Please refer to our compensation of our Named Executive Officers disclosed above. We seek to closely align the interests of our Named Executive Officers (which for smaller reporting companies like ApolloMed is generally the Chief Executive Officer and the 2 other most highly compensated executive officers) with the interests of our stockholders. Our compensation programs are designed to reward our Named Executive Officers for the achievement of short-term and long-term strategic and operational goals and the achievement of increased total stockholder value, while at the same time avoiding the encouragement of unnecessary or excessive risk-taking.
Resolution Proposed for Approval by the Stockholders
The following resolution is offered for stockholder approval:
RESOLVED that the compensation paid to this corporation’s Named Executive Officers, as disclosed pursuant to Item 402 of Regulation S-K for smaller reporting companies, including the tables and narrative discussion, is hereby approved.
The vote on this resolution is not intended to address any specific element of compensation; rather, the vote relates to the overall compensation of our Named Executive Officers, as described in this Proxy Statement. This vote is advisory, which means that it is not binding on us, our Board of Directors.
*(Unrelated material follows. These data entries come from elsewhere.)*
/-- Time derivative of the coefficient `e^{ν s}·trig(s)` of a mode of the complex-simple ansatz. -/
theorem hasDerivAt_csCoeff {n : ℕ} (a b : Fin n → ℝ) (m : Fin n ⊕ Fin n) (t : ℝ) :
    HasDerivAt (fun s => Real.exp (csν a m * s) * csT b s m)
      (Real.exp (csν a m * t) * (csν a m * csT b t m + csD b t m)) t := by
  rcases m with k | k
  · have he : HasDerivAt (fun s => Real.exp (a k * s)) (Real.exp (a k * t) * a k) t := by
      have h1 : HasDerivAt (fun s => a k * s) (a k) t := by
        simpa using (hasDerivAt_id t).const_mul (a k)
      simpa using h1.exp
    have hb1 : HasDerivAt (fun s => b k * s) (b k) t := by
      simpa using (hasDerivAt_id t).const_mul (b k)
    have hcos : HasDerivAt (fun s => Real.cos (b k * s)) (-Real.sin (b k * t) * b k) t := hb1.cos
    simp only [csν_inl, csT_inl, csD_inl]
    exact (he.fun_mul hcos).congr_deriv (by ring)
  · have he : HasDerivAt (fun s => Real.exp (a k * s)) (Real.exp (a k * t) * a k) t := by
      have h1 : HasDerivAt (fun s => a k * s) (a k) t := by
        simpa using (hasDerivAt_id t).const_mul (a k)
      simpa using h1.exp
    have hb1 : HasDerivAt (fun s => b k * s) (b k) t := by
      simpa using (hasDerivAt_id t).const_mul (b k)
    have hsin : HasDerivAt (fun s => Real.sin (b k * s)) (Real.cos (b k * t) * b k) t := hb1.sin
    simp only [csν_inr, csT_inr, csD_inr]
    exact (he.fun_mul hsin).congr_deriv (by ring)

end Summit.NavierStokesRegularity.NavierStokesRegularity.Theorems.ScenarioCensus.TemporalSpectrum

end
/-- **Arthur–Clozel (2.2) at `s = 1` for `GL_n × GL_1` from Godement–Jacquet and Corollaire (ii)
at `GL_n`.** For cuspidal `π` of `GL_n(𝔸_K)`, `n ≥ 2`, and idele class characters `χ`,
`L^S(s, π ⊗ χ) → c ≠ 0` as `s → 1`, `Re s > 1` (the named fact
`JacquetShalika1981_partialPairL_at_one_of_rank_ne` at `(n, 1)`), granted `godementJacquet` at `GL_n`
(for Corollaire (i)(a) at `(n, 1)`, `…_gl_one_of_godementJacquet`) and
`MoeglinWaldspurger1989_partialPairL_of_eq_conj` at `GL_n` (Corollaire (ii); at `GL_1` it is the
theorem `MoeglinWaldspurger1989_partialPairL_of_eq_conj_one`): de la Vallée Poussin's positivity with
Landau's lemma, `JacquetShalika1981_partialPairL_at_one_of_rank_ne_of_moeglinWaldspurger`. In print the
non-vanishing half is Jacquet–Shalika (1976), `L(1, π ⊗ χ) ≠ 0`.
[cite: ArthurClozelAMS120, Ch. 3 §2 (2.2)] [cite: GodementJacquet1972, Thm. 13.8]
[cite: MoeglinWaldspurger1989, Appendice, Corollaire (ii), p. 667] -/
theorem JacquetShalika1981_partialPairL_at_one_of_rank_ne_gl_one_of_godementJacquet_of_MW
    (hGJ : godementJacquet (n := n) (K := K) (μ := μ))
    (h₂ : MoeglinWaldspurger1989_partialPairL_of_eq_conj (n := n) (K := K) (μ := μ)) :
    JacquetShalika1981_partialPairL_at_one_of_rank_ne (n := n) (m := 1) (K := K) (μ := μ)
      (μ' := μ₁) :=
  JacquetShalika1981_partialPairL_at_one_of_rank_ne_of_moeglinWaldspurger
    (MoeglinWaldspurger1989_partialPairL_entire_of_rank_ne_gl_one_of_godementJacquet hGJ) h₂
    MoeglinWaldspurger1989_partialPairL_of_eq_conj_one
Our Board of Directors values the views of our stockholders and will take into account the outcome of the vote when considering future compensation decisions for our Named Executive Officers.
APOLLOMED’S BOARD OF DIRECTORS UNANIMOUSLY RECOMMENDS A VOTE “FOR” THE APPROVAL, ON AN ADVISORY BASIS, OF APOLLOMED’S COMPENSATION OF OUR NAMED EXECUTIVE OFFICERS AS DISCLOSED IN THE “EXECUTIVE COMPENSATION” SECTION OF THIS PROXY STATEMENT.
31 |
PROPOSAL NO. 8
ADVISORY VOTE ON THE FREQUENCY OF AN
ADVISORY VOTE ON THE COMPENSATION OF OUR NAMED EXECUTIVE OFFICERS
Background to the Advisory Vote
The Dodd-Frank Act also provides that stockholders must be given the opportunity to vote, on a non-binding, advisory basis, for their preference as to how frequently ApolloMed should seek future advisory votes on the compensation of our Named Executive Officers as disclosed in accordance with the compensation disclosure rules of the Securities and Exchange Commission, which we refer to as an advisory vote on the compensation of our Named Executive Officers. In voting on this Proposal No. 8, stockholders may indicate whether they would prefer that we conduct future advisory votes on the compensation of our Named Executive Officers once every one, two or three years. Stockholders also may, if they wish, abstain from casting a vote on this proposal.
Discussion
On this resolution, a stockholder may cast a vote on the preferred voting frequency by selecting the option of one year, two years or three years, or may abstain. The proxy card provides stockholders with the opportunity to choose among four options (holding the vote every one, two or three years, or abstaining) and, therefore, stockholders will not be voting to approve or disapprove the recommendation of our Board of Directors. The option receiving the most votes, whether one year, two years or three years, will be the option chosen by the stockholders.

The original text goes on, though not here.